Hollow needles for injection, aspiration, biopsy and transfusion

CDSCO CLEARANCE · MOHFW CLEARANCE

HSN 9018 32 20 (Hollow needles for injection, aspiration, biopsy and transfusion) is subject to Central Drugs Standard Control Organisation (CDSCO) registration under the Medical Devices Rules, 2017, as notified by the Ministry of Health and Family Welfare (MOHFW) vide G.S.R. 102(E) dated 11-02-2020. Import is conditional on CDSCO registration and full compliance with the conditions prescribed in that notification.

What this is

HSN code

9018 32 20

Chapter

90 · Optical, photographic, measuring, checking, precision, medical or surgical instruments

Primary regulator

CDSCO · Medical Devices Rules, 2017 (G.S.R. 102(E) dated 11-02-2020)

Customs documentation

Registration certificate from CDSCO
Certificate of analysis from manufacturer
Batch release certificate from manufacturer

Applicable Partner Government Agencies

CDSCOCDSCO·Central Drugs Standard Control Organisation

MOHFWMOHFW·Ministry of Health and Family Welfare

Compliance steps

1
Obtain CDSCO registration for the hollow needles as a medical device listed under G.S.R. 102(E) dated 11-02-2020 issued by the Ministry of Health and Family Welfare.

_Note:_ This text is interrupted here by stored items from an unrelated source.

import Summits.QuantumFields.YangMills.Theorems.UnitScaleTiltHalvingHMemberPackBaseOfSockets
import Summits.QuantumFields.YangMills.Theorems.UnitScaleTiltHalvingHMemberPackStepOfSockets
import Summits.QuantumFields.YangMills.Theorems.UnitScaleTiltHalvingHSupURho3OfMemberPacks
import HarnessLib

/-!
# Route `UnitScaleTilt`, crux K1 child «MinimiserStabilityRegPr» (stmt-QuantumFields-19200), registered stub `stub_halvingStep` (v10 `BirthV10`) —
# **LEAD-H (K-final): «H = hSockets₁ ∧ hSockets₂»** — ★★★ `hSupUρ3_of_sockets (M′) (hM′) (hSockets₁) (hSockets₂) : <hSupUρ3 VERBATIM>` := ✓`hSupUρ3_of_memberPacks` ∘
# (✓`memberPack_base_of_sockets`, ✓`memberPack_step_of_sockets`); displayed after this file: per `L` the socket constants (`B₀ B₀'H B₂' BG BR cB9`, and `B₀β β` on
# the step side) with signs, the base sockets `SLetτL H42L H59L` and the step sockets `hT4L SB9L SLetτL H42L H59L` — [4]-storey sockets bona fide, `H42L`∕`hT4L`
# OPEN at the top level (LEAD-H LOCATE-H42-TOP); nothing else

Cell `ym3-torus` (HUMAN RULING D-0037, YM ladder rung R3 — YM₃ on T³ is a RUNG, NOT the Clay problem), width seat `ym-ust-19200-w5` gen 5 (LEAD-H g5).
`--supports stmt-QuantumFields-19200 --as helper`; count-neutral; def-free, 0 sorry, standard axioms; by-name composition only; nothing here claims the stub, the crux,
the rung or the gap.  H door of record: ✓`HalvingStubOfHP1RoomRho3.stub_halvingStep_of_hP1roomρ3` ∘ ✓`HalvingP1FlatPillarRoomOfSuppliersRho3.hP1roomρ3_of_suppliers` ∘ THIS.
References: T. Bałaban, CMP **99** (1985) 75–102 [Balaban1985RegularSpaces] Prop. 3 pp.82–83, Thm 4 p.88; CMP **99** (1985) 389–434 [Balaban1985BackgroundPropagators]
Thm 3.1 p.397, Thm 3.3 p.399; CMP **102** (1985) 277–309 [Balaban1985Variational] (150)–(156) pp.301–302.
-/

set_option autoImplicit false

noncomputable section

open scoped BigOperators Matrix.Norms.L2Operator
open NormedSpace
open Complex (I)

namespace Summit.QuantumFields.YangMills.Theorems.HalvingHSupURho3OfSockets
import Literature.Algebra.Homology.ContCohomologyTransgressionKernel
import Literature.AnabelianGeometry.AbsoluteAnabelian.AbsTopIII.CcnTransgression
import HarnessLib

/-!
# [AbsTopIII] Prop. 1.4 (ii): the differential is INJECTIVE when `I_x` lies in the closed commutator subgroup of `Δ_{U_x}`

Mochizuki, *Topics in Absolute Anabelian Geometry III*, §1, Prop. 1.4 (ii), manuscript pp. 31–32 (lit
key `paper:url-5493eb38cbb7`): "applying the differential of the “`E_2`-term” of the Leray spectral
sequence associated to this group extension [...] yields an element `∈ H^2(Δ_X, H^0(I_x, I_x)) =
Hom(M_X, I_x)` [...]; this last element corresponds to the natural isomorphism `M_X ⥲ I_x`".
abc-iut-L4-t1's NAMED FACT `CurveModel.Prop_1_4_ii_transgression M` (FACT-LIST F-0338) is the
map-level reading: for every cyclotome presentation `(U_x ⊆ X, x)` of the model and every continuous
section `s`, the differential `d_s : Hom_cont(Ker(Δ^{c-cn}_{U_x} ↠ Δ_X), Λ) → H²(Δ_X, Λ)`
(`ccnTransgression`) is BIJECTIVE.  Its universal closure over the interface is refuted
(`CcnTransgressionSplitVanishing.lean`); here is the POSITIVE HALF that the tree can prove at the
printed instance class.

With the generic kernel computation of `ContCohomologyTransgressionKernel.lean` (exactness of the
five-term sequence at `Hom(A, Λ)`: `d_s χ = 0` iff `χ` extends to a continuous homomorphism
`Δ^{c-cn}_{U_x} → Λ` [cite: SerreGaloisCohomology1997, I §2.6 (b)]), this proof-only file (no
definitions) records:

* `ccnTransgression_injective_iff` — `d_s` is injective iff every continuous homomorphism
  `Δ^{c-cn}_{U_x} → Λ` kills `Ker(Δ^{c-cn}_{U_x} ↠ Δ_X)`;
* `ccnTransgression_injective_of_cuspidalKernel_le` — `d_s` is injective (for `T₁` coefficients
  `Λ`, e.g. `Λ = Ẑ`) as soon as `N = Ker(Π_{U_x} ↠ Π_X) ∩ Δ_{U_x}` lies in the closure of
  `[Δ_{U_x}, Δ_{U_x}]`;
* `CurveModel.ccnTransgression_injective_of_inertia_le_commutator` — hence, relative to a model,
  **for every cyclotome presentation with `I_x ≤ [Δ_{U_x}, Δ_{U_x}]⁻` the differential of Prop. 1.4
  (ii) is INJECTIVE for every section and every `T₁` coefficient group**.  The hypothesis is the
  printed situation `U_x := X ∖ {x}`, `x ∈ X(k)`, `X` proper (one puncture: in
  `π₁ = ⟨a_i, b_i, c ∣ ∏[a_i, b_i] · c = 1⟩^∧` the inertia generator `c` is a product of commutators,
  i.e. `Δ_{U_x}^{ab} = Δ_X^{ab}`), kept BY NAME as a hypothesis on the model.

The SURJECTIVITY half (`H²(Δ_X, Ẑ)` is generated by the class of the cuspidally central extension —
Poincaré duality for the profinite completion of a surface group) is not in the tree and stays the
content of the named fact.  HONEST FRAMING: refereed pre-IUT material plus generic homological
algebra; nothing here bears on [IUTchIII] Cor. 3.12; typed ≠ proved.
-/

noncomputable section

open CategoryTheory Topology

universe u

namespace Literature.AnabelianGeometry.AbsoluteAnabelian.AbsTopIII

variable {E F : FundamentalExtension.{u}} (q : E ⟶ F)
variable (Λ : Type u) [AddCommGroup Λ] [TopologicalSpace Λ] [IsTopologicalAddGroup Λ]

/-- **Injectivity criterion for the differential of Prop. 1.4 (ii)**: `d_s` is injective iff every
continuous homomorphism `Δ^{c-cn}_{U_x} → Λ` vanishes on `Ker(Δ^{c-cn}_{U_x} ↠ Δ_X)` (exactness of the
five-term sequence at `Hom(Ker, Λ)`). [cite: MochizukiAbsTopIII2015, Prop 1.4 (ii) p.31] -/
theorem ccnTransgression_injective_iff (s : CcnSection q) :
    Function.Injective (ccnTransgression q Λ s) ↔
      ∀ ψ : Additive (DeltaCcn q) →ₜ+ Λ,
        ∀ a : ContinuousCohomology.extKer (deltaCcnProjₜ q), ψ (Additive.ofMul (a : DeltaCcn q)) = 0 :=
  ContinuousCohomology.transgression_injective_iff (deltaCcnProjₜ q) s.toFun
    (fun d => s.proj_apply d) (deltaCcn_central q)

/-- `Δ_{U_x} → Δ^{c-cn}_{U_x}` (restriction of `Π_{U_x} ↠ Π_{U_x}/[N, Δ]⁻` to `Δ_{U_x}`), as a monoid
homomorphism into the subgroup `DeltaCcn q`; written inline (no definition) in the proofs below via
its graph. [cite: MochizukiAbsTopIII2015, Prop 1.4 (ii) p.31] -/
theorem exists_geom_mk_eq (a : ContinuousCohomology.extKer (deltaCcnProjₜ q)) :
    ∃ n : E.arith, n ∈ cuspidalKernel q ∧
      (QuotientGroup.mk n : CuspidallyCentralQuotient q) = ((a : DeltaCcn q) : CuspidallyCentralQuotient q) := by
  have ha : (a : DeltaCcn q) ∈ (geomCyclotome q).subgroupOf (DeltaCcn q) := by
    rw [← extKer_deltaCcnProjₜ]
    exact a.2
  rw [Subgroup.mem_subgroupOf] at ha
  obtain ⟨n, hn, hna⟩ := Subgroup.mem_map.mp ha
  exact ⟨n, hn, hna⟩

/-- **`d_s` is injective when `N ≤ [Δ_{U_x}, Δ_{U_x}]⁻`** (`T₁` coefficients): a continuous
homomorphism `Δ^{c-cn}_{U_x} → Λ` pulled back to `Δ_{U_x}` kills commutators, hence the closure of the
commutator subgroup, hence `N`, i.e. it kills the image `Ker(Δ^{c-cn}_{U_x} ↠ Δ_X)` of `N`.
[cite: MochizukiAbsTopIII2015, Prop 1.4 (ii) p.31] -/
theorem ccnTransgression_injective_of_cuspidalKernel_le [T1Space Λ] (s : CcnSection q)
    (hN : cuspidalKernel q ≤ (⁅E.geom, E.geom⁆).topologicalClosure) :
    Function.Injective (ccnTransgression q Λ s) := by
  rw [ccnTransgression_injective_iff]
  intro ψ a
  obtain ⟨n, hn, hna⟩ := exists_geom_mk_eq q a
  have hnΔ : n ∈ E.geom := cuspidalKernel_le_geom q hn
  -- `θ : Δ_{U_x} → Δ^{c-cn}_{U_x}` and the pulled-back character `ψ' = ψ ∘ θ`
  let θ : E.geom → DeltaCcn q := fun δ =>
    ⟨QuotientGroup.mk (δ : E.arith), Subgroup.mem_map.mpr ⟨δ, δ.2, rfl⟩⟩
  have hθc : Continuous θ :=
    Continuous.subtype_mk (QuotientGroup.continuous_mk.comp continuous_subtype_val) _
  have hθmul : ∀ δ δ' : E.geom, θ (δ * δ') = θ δ * θ δ' := fun δ δ' =>
    Subtype.ext (by simp [θ])
  -- its kernel is a closed subgroup of `Δ_{U_x}` containing the commutator subgroup
  let K : Subgroup E.geom :=
    { carrier := {δ | ψ (Additive.ofMul (θ δ)) = 0}
      one_mem' := by
        change ψ (Additive.ofMul (θ 1)) = 0
        have h1 : θ 1 = 1 := Subtype.ext (by simp [θ])
        rw [h1, ofMul_one, map_zero]
      mul_mem' := fun {x y} hx hy => by
        change ψ (Additive.ofMul (θ (x * y))) = 0
        rw [hθmul, ofMul_mul, map_add, hx, hy, add_zero]
      inv_mem' := fun {x} hx => by
        change ψ (Additive.ofMul (θ x⁻¹)) = 0
        have hi : θ x⁻¹ = (θ x)⁻¹ := by
          apply eq_inv_of_mul_eq_one_left
          rw [← hθmul, inv_mul_cancel]
          exact Subtype.ext (by simp [θ])
        rw [hi, ofMul_inv, map_neg, hx, neg_zero] }
  have hKc : IsClosed (K : Set E.geom) :=
    isClosed_singleton.preimage (ψ.continuous.comp (continuous_ofMul.comp hθc))
  have hcomm : _root_.commutator E.geom ≤ K := by
    rw [commutator_def, Subgroup.commutator_le]
    intro x _ y _
    change ψ (Additive.ofMul (θ (x * y * x⁻¹ * y⁻¹))) = 0
    have hix : θ x⁻¹ = (θ x)⁻¹ := by
      apply eq_inv_of_mul_eq_one_left
      rw [← hθmul, inv_mul_cancel]
      exact Subtype.ext (by simp [θ])
    have hiy : θ y⁻¹ = (θ y)⁻¹ := by
      apply eq_inv_of_mul_eq_one_left
      rw [← hθmul, inv_mul_cancel]
      exact Subtype.ext (by simp [θ])
    rw [hθmul, hθmul, hθmul, hix, hiy, ofMul_mul, ofMul_mul, ofMul_mul, ofMul_inv, ofMul_inv,
      map_add, map_add, map_add, map_neg, map_neg]
    abel
  have hK : (_root_.commutator E.geom).topologicalClosure ≤ K :=
    Subgroup.topologicalClosure_minimal _ hcomm hKc
  -- `n ∈ [Δ, Δ]⁻` (closure in `Π`) means `⟨n, _⟩ ∈ (commutator Δ)⁻` (closure in `Δ`)
  have hmem : (⟨n, hnΔ⟩ : E.geom) ∈ (_root_.commutator E.geom).topologicalClosure := by
    have h1 : n ∈ closure ((⁅E.geom, E.geom⁆ : Subgroup E.arith) : Set E.arith) := hN hn
    rw [← Subgroup.map_subtype_commutator, Subgroup.coe_map] at h1
    change (⟨n, hnΔ⟩ : E.geom) ∈ closure ((_root_.commutator E.geom : Subgroup E.geom) : Set E.geom)
    rw [Topology.IsEmbedding.subtypeVal.closure_eq_preimage_closure_image]
    exact h1
  have hkill : ψ (Additive.ofMul (θ ⟨n, hnΔ⟩)) = 0 := hK hmem
  have hθn : θ ⟨n, hnΔ⟩ = (a : DeltaCcn q) := Subtype.ext hna
  rw [hθn] at hkill
  exact hkill

namespace CurveModel

variable (M : CurveModel.{u})

/-- **Prop. 1.4 (ii), injectivity half, relative to `M`, PROVED at the printed instance class.**  For
every cyclotome presentation `(U_x ⊆ X, x)` of the model whose inertia group lies in the closed
commutator subgroup of `Δ_{U_x}` — "`U_x := X ∖ {x}`", one puncture, so that the inertia generator is a
product of commutators in `π₁` and `Δ_{U_x}^{ab} = Δ_X^{ab}` — the differential
`Hom_cont(Ker(Δ^{c-cn}_{U_x} ↠ Δ_X), Λ) → H²(Δ_X, Λ)` of Prop. 1.4 (ii) is INJECTIVE, for every
continuous section and every `T₁` coefficient group `Λ` (in particular `Λ = Ẑ = ZHatCoeff`).
(`N = [I_x]⁻` by `IsCyclotomePresentation.kernel_eq`, and `[I_x]⁻ ≤ [Δ, Δ]⁻` since the latter is a
closed normal subgroup of `Π_{U_x}`.)  The surjectivity half is not proved here.
[cite: MochizukiAbsTopIII2015, Prop 1.4 (ii) p.31] -/
theorem ccnTransgression_injective_of_inertia_le_commutator {Ux X : M.Curve}
    (h : M.IsCofiniteOpen Ux X) (x : (M.cusps Ux).Cusp) (hp : M.IsCyclotomePresentation h x)
    (hI : (M.cusps Ux).Icusp x ≤ (⁅(M.ext Ux).geom, (M.ext Ux).geom⁆).topologicalClosure)
    (Λ : Type u) [AddCommGroup Λ] [TopologicalSpace Λ] [IsTopologicalAddGroup Λ] [T1Space Λ]
    (s : CcnSection (M.res h)) :
    Function.Injective (ccnTransgression (M.res h) Λ s) := by
  refine ccnTransgression_injective_of_cuspidalKernel_le (M.res h) Λ s ?_
  rw [hp.kernel_eq]
  -- `[Δ, Δ]⁻` is a closed normal subgroup of `Π_{U_x}` containing `I_x`
  haveI : (⁅(M.ext Ux).geom, (M.ext Ux).geom⁆).Normal := Subgroup.commutator_normal _ _
  haveI : (⁅(M.ext Ux).geom, (M.ext Ux).geom⁆).topologicalClosure.Normal :=
    Subgroup.is_normal_topologicalClosure _
  refine Subgroup.topologicalClosure_minimal _ ?_ (Subgroup.isClosed_topologicalClosure _)
  exact Subgroup.normalClosure_le_normal hI

/-- The same for `Λ = Ẑ` (`ZHatCoeff`), the coefficients of `Prop_1_4_ii_transgression`: under the
commutator hypothesis the named fact's differential is injective; only its surjectivity remains an
input. [cite: MochizukiAbsTopIII2015, Prop 1.4 (ii) p.31] -/
theorem ccnTransgression_zhat_injective_of_inertia_le_commutator {Ux X : M.Curve}
    (h : M.IsCofiniteOpen Ux X) (x : (M.cusps Ux).Cusp) (hp : M.IsCyclotomePresentation h x)
    (hI : (M.cusps Ux).Icusp x ≤ (⁅(M.ext Ux).geom, (M.ext Ux).geom⁆).topologicalClosure)
    (s : CcnSection (M.res h)) :
    Function.Injective (ccnTransgression (M.res h) ZHatCoeff.{u} s) :=
  M.ccnTransgression_injective_of_inertia_le_commutator h x hp hI ZHatCoeff.{u} s

end CurveModel

end Literature.AnabelianGeometry.AbsoluteAnabelian.AbsTopIII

Registration must be current and the certificate uploaded in e-Sanchit before the bill of entry is filed.
G.S.R. 102(E) dated 11-02-2020 · Medical Devices Rules, 2017
2
Upload all three mandatory documents in e-Sanchit before out-of-charge: Certificate of Analysis (document code 0010dc), Batch Release Certificate (document code 0030dc), and Label of Consignment (document code 0110dc). Absence of any one document is grounds for detention pending PGA NOC.
CBIC e-Sanchit document codes 0010dc, 0030dc, 0110dc · CDSCO PGA facilitation protocol
3
If the consignment comprises old or refurbished equipment, verify inclusion in the list published under CBIC Instruction 08/2024-Customs dated 05-04-2024 and Instruction 25/2024-Customs dated 28-10-2024. Import of refurbished medical devices not on that list is not permitted.
CBIC Instruction 08/2024-Customs dated 05-04-2024 · CBIC Instruction 25/2024-Customs dated 28-10-2024

A word of counsel

The most common error on this tariff line is uploading a CDSCO registration certificate that covers a different device class or a related product family but does not specifically cover hollow needles for aspiration, biopsy, or transfusion — each sub-indication may carry a distinct registration scope. A registration valid for injection needles alone will not satisfy a customs officer reviewing a consignment declared for biopsy or transfusion use, and the consignment will be detained until a corrected or additional CDSCO registration is uploaded in e-Sanchit.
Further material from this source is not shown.